Clinical Importance of Grading Tumor Spread through Air Spaces in Early-Stage Small-Lung Adenocarcinoma

Jeong Hyeon Lee  1 Younggjn Kang  1 Seojin Kim  1 Youggi Jung  2 Jae Ho Chung  2 Sungho Lee  2 Eunjue Yi  2
Affiliations

Clinical Importance of Grading Tumor Spread through Air Spaces in Early-Stage Small-Lung Adenocarcinoma

Jeong Hyeon Lee et al. Cancers (Basel). .

Abstract

This study aimed to identify the clinical manifestation and implications according to the grading of tumor spread through air spaces in early-stage small (≤2 cm) pathological stage I non-mucinous lung adenocarcinomas. Medical records of patients with pathological stage I tumors sized ≤2 cm were retrospectively reviewed and analyzed. The furthest distance of the spread through air spaces from the tumor margin was measured on a standard-length scale (mm).

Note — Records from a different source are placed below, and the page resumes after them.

import Summits.Ventures.PercRepro.C041ZoneOCubeHub
import Summits.Ventures.PercRepro.C041ZoneOCubeUnionFin

/-!
# (O-CUBE) ON HUB CORES FROM THE ZONE O-CUBE OF THE INDEXED ZONES (p6, gen 27; C-041.md §14 (c))

Setting of `C041ZoneOCubeHub` and `C041ZoneOCubeUnionFin`.  For a tail-free hub core `O` (with `c` a non-terminal,
distinct terminals joined by an edge): the cube states are the pairs (admissible zone-states of the indexed zones,
outside part) — `split` / `glueZones` of `C041ZoneSplitGlue` (`glueZones_split`, `cubeEquiv`); the weight
`3·[Good_a] + 3·[Good_b] − 2` of a valid cube state is the product weight `ocwPi'` of its zone-states with the per-zone
predicates `ValidZone`, `G1Z` (a red `b`-edge at `REACH_Z`), `G2Z` (a red `a`-edge at `REACH_Z` on side `b`)
(`gdWeight_eq_ocwPi`), and each per-zone weighted sum is the ZONE O-CUBE sum of the zone with forced edges
(`sum_zone_ocw_eq_zoneOCubeF`).  Hence, by the UNION LEMMA over the indexed zones:

* **`oCube_nonneg_of_zoneOCube_hub`** — if every indexed zone of `O` satisfies the ZONE O-CUBE conjecture
  (`ZoneOCubeConjF (zoneFZ a b O Z) (zoneA) (zoneQ)`), then `0 ≤ oCube a b c O`: (O-CUBE) for hub cores follows from
  the ZONE O-CUBE of their zones — mine-3's gluing of C-041.md §14 (c) in the tree.
-/

namespace PercRepro

namespace MultiGraph

open Finset ZoneZ ZoneZ.ZoneData ZoneOCube

variable {V E : Type*} {G : MultiGraph V E} {a b c : V}

section PerZone

variable [Fintype V] (a b c) (O : Config E) (Z : Finset V)

/-- `G1` per zone: a red `b`-edge at a vertex of `REACH_Z` of the extension. -/
def G1Z (x : G.ZoneState a b Z) : Prop :=
  ∃ w, G.ReachZone a b c O (G.extZone a b O Z x) Z w ∧ ∃ e, G.Joins e w b ∧ G.extZone a b O Z x e = true

/-- `G2` per zone: a red `a`-edge at a vertex of `REACH_Z` on side `b` of the extension. -/
def G2Z (x : G.ZoneState a b Z) : Prop :=
  ∃ w, G.ReachZoneB a b c O (G.extZone a b O Z x) Z w ∧ ∃ e, G.Joins e w a ∧ G.extZone a b O Z x e = true

variable {a b c O Z}

omit [Fintype V] in
/-- A vertex of `REACH_Z` lies in `K_Z`. -/
theorem kZone_of_reachZone {S : Config E} {w : V} (h : G.ReachZone a b c O S Z w) : G.KZone a b c O S Z w := by
  obtain ⟨w₀, hw₀, hK, _, hwalk⟩ := h
  exact ⟨w₀, hw₀, hK, redIn_walk_of_avoiding a b hwalk⟩

omit [Fintype V] in
/-- A vertex of `REACH_Z` on side `b` lies in `K_Z`. -/
theorem kZone_of_reachZoneB {S : Config E} {w : V} (h : G.ReachZoneB a b c O S Z w) : G.KZone a b c O S Z w := by
  obtain ⟨w₀, hw₀, hK, _, hwalk⟩ := h
  exact ⟨w₀, hw₀, hK, redIn_walk_of_avoiding a b hwalk⟩

omit [Fintype V] in
/-- `G1Z` implies `ValidZone`. -/
theorem validZone_of_G1Z {x : G.ZoneState a b Z} (h : G.G1Z a b c O Z x) : G.ValidZone a b c O Z x := by
  obtain ⟨w, hw, e, hj, hSe⟩ := h
  exact ⟨w, kZone_of_reachZone hw, e, hSe, Or.inr hj⟩

omit [Fintype V] in
/-- `G2Z` implies `ValidZone`. -/
theorem validZone_of_G2Z {x : G.ZoneState a b Z} (h : G.G2Z a b c O Z x) : G.ValidZone a b c O Z x := by
  obtain ⟨w, hw, e, hj, hSe⟩ := h
  exact ⟨w, kZone_of_reachZoneB hw, e, hSe, Or.inl hj⟩

omit [Fintype V] in
/-- The weight of a valid state as an `ocw`. -/
theorem gdWeight_eq_ocw {S : Config E} (hvalid : ¬ G.RcInvalid a b c S) :
    G.gdWeight a b c S =
      ocw (fun S => ¬ G.RcInvalid a b c S) (fun S => G.WalkAvoiding S (G.cluster Sᶜ a) c b)
        (fun S => G.WalkAvoiding S (G.cluster Sᶜ b) c a) S := by
  unfold gdWeight ocw
  rw [ind_of_true hvalid]
  by_cases h1 : G.WalkAvoiding S (G.cluster Sᶜ a) c b <;> by_cases h2 : G.WalkAvoiding S (G.cluster Sᶜ b) c a
  · rw [if_pos h1, if_pos h2, ind_of_true h1, ind_of_true h2]
    ring
  · rw [if_pos h1, if_neg h2, ind_of_true h1, ind_of_false h2]
    ring
  · rw [if_neg h1, if_pos h2, ind_of_false h1, ind_of_true h2]
    ring
  · rw [if_neg h1, if_neg h2, ind_of_false h1, ind_of_false h2]
    ring

end PerZone

section Weights

variable [Fintype V] [Fintype E] [DecidableEq E] (hc : c ≠ a ∧ c ≠ b) (hne : a ≠ b) (hab : ∃ e, G.Joins e a b)
  {O : Config E}

include hc hne hab

/-- **The weight of a cube state on a tail-free hub core is the product weight of its zone-states.** -/
theorem gdWeight_eq_ocwPi (hO : G.TailFree a b c O) (hhub : G.HubCore a b c O) {S : Config E}
    (hS : G.IsCubeState a b c O S) :
    ocw (fun S => ¬ G.RcInvalid a b c S) (fun S => G.WalkAvoiding S (G.cluster Sᶜ a) c b)
        (fun S => G.WalkAvoiding S (G.cluster Sᶜ b) c a) S =
      ocwPi' (S := fun Z : G.ZoneIdx a b c O => G.ZoneState a b Z.1) (fun Z => G.ValidZone a b c O Z.1)
        (fun Z => G.G1Z a b c O Z.1) (fun Z => G.G2Z a b c O Z.1) (fun Z => G.restrictZone a b Z.1 S) := by
  unfold ocwPi'
  refine ocw_eq_of_iff ?_ ?_ ?_
  · rw [valid_iff_exists_zone hc hab hO hS]
    constructor
    · rintro ⟨Z, w, hw, e, hSe, hj⟩
      have hZe : G.ZoneEdge a b Z.1 e := by
        rcases hj with hj | hj
        · exact zoneEdge_of_terminal (mem_of_kZone a b c hw) (Or.inl rfl) hj
        · exact zoneEdge_of_terminal (mem_of_kZone a b c hw) (Or.inr rfl) hj
      refine ⟨Z, w, (kZone_restrict_iff a b c Z.1 w).2 hw, e, ?_, hj⟩
      rw [extZone_restrictZone_agree Z.1 S e hZe]
      exact hSe
    · rintro ⟨Z, w, hw, e, hSe, hj⟩
      have hw' := (kZone_restrict_iff a b c Z.1 w).1 hw
      have hZe : G.ZoneEdge a b Z.1 e := by
        rcases hj with hj | hj
        · exact zoneEdge_of_terminal (mem_of_kZone a b c hw') (Or.inl rfl) hj
        · exact zoneEdge_of_terminal (mem_of_kZone a b c hw') (Or.inr rfl) hj
      refine ⟨Z, w, hw', e, ?_, hj⟩
      rw [extZone_restrictZone_agree Z.1 S e hZe] at hSe
      exact hSe
  · rw [goodA_iff_exists_zone hc hO hhub hS]
    constructor
    · rintro ⟨Z, w, hw, e, hj, hSe⟩
      refine ⟨Z, w, (reachZone_restrict_iff a b c hc hne hS Z.2 w).2 hw, e, hj, ?_⟩
      rw [extZone_restrictZone_agree Z.1 S e (zoneEdge_of_terminal (mem_of_reachZone a b c hw) (Or.inr rfl) hj)]
      exact hSe
    · rintro ⟨Z, w, hw, e, hj, hSe⟩
      refine ⟨Z, w, (reachZone_restrict_iff a b c hc hne hS Z.2 w).1 hw, e, hj, ?_⟩
      rw [extZone_restrictZone_agree Z.1 S e (zoneEdge_of_terminal (mem_of_reachZone a b c hw) (Or.inr rfl) hj)]
        at hSe
      exact hSe
  · rw [goodB_iff_exists_zone hc hO hhub hS]
    constructor
    · rintro ⟨Z, w, hw, e, hj, hSe⟩
      refine ⟨Z, w, (reachZoneB_restrict_iff hc hne hS Z.2 w).2 hw, e, hj, ?_⟩
      rw [extZone_restrictZone_agree Z.1 S e (zoneEdge_of_terminal (mem_of_reachZoneB hw) (Or.inl rfl) hj)]
      exact hSe
    · rintro ⟨Z, w, hw, e, hj, hSe⟩
      refine ⟨Z, w, (reachZoneB_restrict_iff hc hne hS Z.2 w).1 hw, e, hj, ?_⟩
      rw [extZone_restrictZone_agree Z.1 S e (zoneEdge_of_terminal (mem_of_reachZoneB hw) (Or.inl rfl) hj)]
        at hSe
      exact hSe

end Weights

section Sum

variable [Fintype V] [Fintype E] [DecidableEq E] (hc : c ≠ a ∧ c ≠ b) (hne : a ≠ b) {O : Config E}

/-- The admissible zone-states of an indexed zone, as a type. -/
abbrev AZ (O : Config E) (Z : G.ZoneIdx a b c O) : Type _ := {x : G.ZoneState a b Z.1 // G.AdmZone a b c O Z.1 x}

include hc hne

omit [Fintype E] [DecidableEq E] hne in
/-- The gluing of the split of a cube state is the state. -/
theorem glueZones_split (S : G.CubeT a b c O) :
    G.glueZones a b c O (G.split a b c O S).1 (G.split a b c O S).2.1 = S.1 := by
  funext e
  by_cases h : ∃ Z : G.ZoneIdx a b c O, G.ZoneEdge a b Z.1 e
  · obtain ⟨Z, hZe⟩ := h
    rw [glueZones_of_zoneEdge hc _ _ Z hZe]
    rfl
  · rw [glueZones_of_outEdge _ _ h]
    rfl

omit [Fintype E] [DecidableEq E] in
/-- The cube states are the pairs (admissible zone-states, outside part). -/
noncomputable def cubeEquiv : G.CubeT a b c O ≃ (∀ Z : G.ZoneIdx a b c O, G.AZ O Z) × G.OutT a b c O where
  toFun S := (fun Z => ⟨(G.split a b c O S).1 Z, admZone_restrict a b c hc hne S.2 Z.2⟩, (G.split a b c O S).2)
  invFun p := ⟨G.glueZones a b c O (fun Z => (p.1 Z).1) p.2.1, isCubeState_glueZones hc hne _ (fun Z => (p.1 Z).2) p.2⟩
  left_inv S := by
    apply Subtype.ext
    exact glueZones_split hc S
  right_inv p := by
    obtain ⟨x, t⟩ := p
    have h := split_glueZones hc hne (fun Z => (x Z).1) (fun Z => (x Z).2) t
    have h1 : ∀ Z, (G.split a b c O ⟨G.glueZones a b c O (fun Z => (x Z).1) t.1,
        isCubeState_glueZones hc hne _ (fun Z => (x Z).2) t⟩).1 Z = (x Z).1 :=
      fun Z => congrFun (congrArg Prod.fst h) Z
    have h2 : (G.split a b c O ⟨G.glueZones a b c O (fun Z => (x Z).1) t.1,
        isCubeState_glueZones hc hne _ (fun Z => (x Z).2) t⟩).2 = t := congrArg Prod.snd h
    exact Prod.ext (funext fun Z => Subtype.ext (h1 Z)) h2

omit [Fintype E] [DecidableEq E] in
/-- The per-zone weight on an admissible zone-state is the weight of its abstract state. -/
theorem ocw_eq_ocWeight_zone {Z : Finset V} (hZ : G.IsIdxZone a b c O Z) (x : G.ZoneState a b Z)
    (hx : G.AdmZone a b c O Z x) :
    ocw (G.ValidZone a b c O Z) (G.G1Z a b c O Z) (G.G2Z a b c O Z) x =
      (G.zoneFZ a b O Z).ocWeight (G.zoneA a b c O Z) (G.toStZ a b Z x) := by
  have hsub := blueSub_extZone_of_chords hx.1
  have hadm : ¬ G.Conn (G.extZone a b O Z x)ᶜ a b := (adm_extZone hc hne hZ hx).2.2
  have e0 : ZoneOCube.ind (G.ValidZone a b c O Z x) =
      ZoneOCube.ind ((G.zoneFZ a b O Z).Valid (G.zoneA a b c O Z) (G.toStZ a b Z x)) :=
    ind_congr (zone_valid_iff hc O hZ x).symm
  have e1 : ZoneOCube.ind (G.G1Z a b c O Z x) =
      ZoneOCube.ind ((G.zoneFZ a b O Z).G1 (G.zoneA a b c O Z) (G.toStZ a b Z x)) :=
    ind_congr (zone_G1_iff hc O hZ x hsub hadm).symm
  have e2 : ZoneOCube.ind (G.G2Z a b c O Z x) =
      ZoneOCube.ind ((G.zoneFZ a b O Z).G2 (G.zoneA a b c O Z) (G.toStZ a b Z x)) :=
    ind_congr (zone_G2_iff hc O hZ x hsub hadm).symm
  rw [ocw_eq (fun _ h => validZone_of_G1Z h) (fun _ h => validZone_of_G2Z h), ocWeight_eq, e0, e1, e2]
  rfl

open Classical in
/-- The per-zone weighted sum over the admissible zone-states is the ZONE O-CUBE sum of the zone with forced edges. -/
theorem sum_zone_ocw_eq_zoneOCubeF (Z : G.ZoneIdx a b c O) :
    ∑ x : G.AZ O Z, ocw (fun x : G.AZ O Z => G.ValidZone a b c O Z.1 x.1) (fun x => G.G1Z a b c O Z.1 x.1)
      (fun x => G.G2Z a b c O Z.1 x.1) x =
      (G.zoneFZ a b O Z.1).zoneOCubeF (G.zoneA a b c O Z.1) (zoneQ c Z.1) := by
  have hZnt : ∀ v ∈ Z.1, v ≠ a ∧ v ≠ b := fun v hv => ne_terminal_of_mem_idxZone hc Z.2 hv
  unfold FZone.zoneOCubeF
  refine Finset.sum_bij' (fun x _ => G.toStZ a b Z.1 x.1) (fun σ hσ => ⟨G.ofStZ a b Z.1 σ, ?_⟩) ?_ ?_ ?_ ?_ ?_
  · unfold FZone.AsetF at hσ
    rw [Finset.mem_filter] at hσ
    rw [zone_admZone_iff hc O Z.2, toStZ_ofStZ hne hZnt σ]
    exact hσ.2
  · intro x _
    unfold FZone.AsetF
    rw [Finset.mem_filter]
    exact ⟨Finset.mem_univ _, (zone_admZone_iff hc O Z.2 x.1).1 x.2⟩
  · intro σ _
    exact Finset.mem_univ _
  · intro x _
    exact Subtype.ext (ofStZ_toStZ Z.1 x.1)
  · intro σ _
    exact toStZ_ofStZ hne hZnt σ
  · intro x _
    exact ocw_eq_ocWeight_zone hc hne Z.2 x.1 x.2

open Classical in
/-- The O-cube sum of a tail-free hub core is `|OutT|` times the product sum of the per-zone weights. -/
theorem oCube_eq_card_mul_sum (hab : ∃ e, G.Joins e a b) (hO : G.TailFree a b c O) (hhub : G.HubCore a b c O) :
    G.oCube a b c O = (Fintype.card (G.OutT a b c O) : ℤ) *
      ∑ x : ∀ Z : G.ZoneIdx a b c O, G.AZ O Z,
        ocwPi' (S := fun Z : G.ZoneIdx a b c O => G.AZ O Z) (fun Z x => G.ValidZone a b c O Z.1 x.1)
          (fun Z x => G.G1Z a b c O Z.1 x.1) (fun Z x => G.G2Z a b c O Z.1 x.1) x := by
  rw [oCube_eq_sum_valid_cube O, Finset.sum_filter]
  have h1 : ∀ S ∈ G.cubeStateSet a b c O, (if ¬ G.RcInvalid a b c S then G.gdWeight a b c S else 0) =
      ocwPi' (S := fun Z : G.ZoneIdx a b c O => G.ZoneState a b Z.1) (fun Z => G.ValidZone a b c O Z.1)
        (fun Z => G.G1Z a b c O Z.1) (fun Z => G.G2Z a b c O Z.1) (fun Z => G.restrictZone a b Z.1 S) := by
    intro S hS
    unfold cubeStateSet at hS
    rw [Finset.mem_filter] at hS
    rw [← gdWeight_eq_ocwPi hc hne hab hO hhub hS.2]
    by_cases hv : G.RcInvalid a b c S
    · rw [if_neg (not_not.2 hv)]
      unfold ocw
      rw [ind_of_false (not_not.2 hv)]
      ring
    · rw [if_pos hv, gdWeight_eq_ocw hv]
  rw [Finset.sum_congr rfl h1]
  have h2 : ∑ S ∈ G.cubeStateSet a b c O,
      ocwPi' (S := fun Z : G.ZoneIdx a b c O => G.ZoneState a b Z.1) (fun Z => G.ValidZone a b c O Z.1)
        (fun Z => G.G1Z a b c O Z.1) (fun Z => G.G2Z a b c O Z.1) (fun Z => G.restrictZone a b Z.1 S) =
      ∑ p : (∀ Z : G.ZoneIdx a b c O, G.AZ O Z) × G.OutT a b c O,
        ocwPi' (S := fun Z : G.ZoneIdx a b c O => G.AZ O Z) (fun Z x => G.ValidZone a b c O Z.1 x.1)
          (fun Z x => G.G1Z a b c O Z.1 x.1) (fun Z x => G.G2Z a b c O Z.1 x.1) p.1 := by
    refine Finset.sum_bij' (fun S hS => cubeEquiv hc hne ⟨S, by
        unfold cubeStateSet at hS
        rw [Finset.mem_filter] at hS
        exact hS.2⟩) (fun p _ => ((cubeEquiv hc hne).symm p).1) (fun _ _ => Finset.mem_univ _) ?_ ?_ ?_ ?_
    · intro p _
      unfold cubeStateSet
      rw [Finset.mem_filter]
      exact ⟨Finset.mem_univ _, ((cubeEquiv hc hne).symm p).2⟩
    · intro S hS
      rw [Equiv.symm_apply_apply]
    · intro p _
      change cubeEquiv hc hne ⟨((cubeEquiv hc hne).symm p).1, _⟩ = p
      exact Equiv.apply_symm_apply (cubeEquiv hc hne) p
    · intro S _
      rfl
  rw [h2, Fintype.sum_prod_type]
  simp only [Finset.sum_const, Finset.card_univ, nsmul_eq_mul]
  rw [Finset.mul_sum]

open Classical in
/-- **(O-CUBE) ON HUB CORES FROM THE ZONE O-CUBE** (C-041.md §14 (c)): for a tail-free hub core `O`, if every indexed
zone satisfies the ZONE O-CUBE conjecture (on its zone with forced edges, with its anchors and the protected anchor
`{c} ∩ Z`), then the O-cube sum of `O` is nonnegative. -/
theorem oCube_nonneg_of_zoneOCube_hub (hab : ∃ e, G.Joins e a b) (hO : G.TailFree a b c O)
    (hhub : G.HubCore a b c O)
    (hzone : ∀ Z : G.ZoneIdx a b c O, (G.zoneFZ a b O Z.1).ZoneOCubeConjF (G.zoneA a b c O Z.1) (zoneQ c Z.1)) :
    0 ≤ G.oCube a b c O := by
  rw [oCube_eq_card_mul_sum hc hne hab hO hhub]
  refine mul_nonneg (by positivity) ?_
  refine union_lemma_fintype (S := fun Z : G.ZoneIdx a b c O => G.AZ O Z)
    (fun Z x => G.ValidZone a b c O Z.1 x.1) (fun Z x => G.G1Z a b c O Z.1 x.1) (fun Z x => G.G2Z a b c O Z.1 x.1)
    (fun _ _ h => validZone_of_G1Z h) (fun _ _ h => validZone_of_G2Z h) fun Z => ?_
  rw [sum_zone_ocw_eq_zoneOCubeF hc hne Z]
  exact hzone Z

end Sum

end MultiGraph

end PercRepro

Enrolled patients were categorized into spread through air spaces (STAS) (-) and STAS (+), and STAS (+) was subdivided according to its furthest distance as follows: STAS (+)-L (<2 mm) and STAS (+)-H (≥2 mm). Risk factors for STAS (+) included papillary predominant subtype (p = 0.027), presence of micropapillary patterns (p < 0.001), and EGFR (p = 0.039). The overall survival of the three groups did not differ significantly (p = 0.565). The recurrence-free survival of STAS (+)-H groups was significantly lower than those of STAS (-) and STAS (+)-L (p < 0.001 and p = 0.039, respectively). A number of alveolar spaces were definite risk factors for STAS (+)-H groups (p < 0.001), and male gender could be one (p = 0.054). In the patient group with small (≤2 cm) pathological stage I lung adenocarcinomas, the presence of STAS ≥ 2 mm was related to significantly lower recurrence-free survival. For identifying definite risk factors for the presence of farther STAS, more precise analysis from a larger study population should be undertaken.

Keywords: early stage; invasive adenocarcinoma; prognosis; spread through air spaces.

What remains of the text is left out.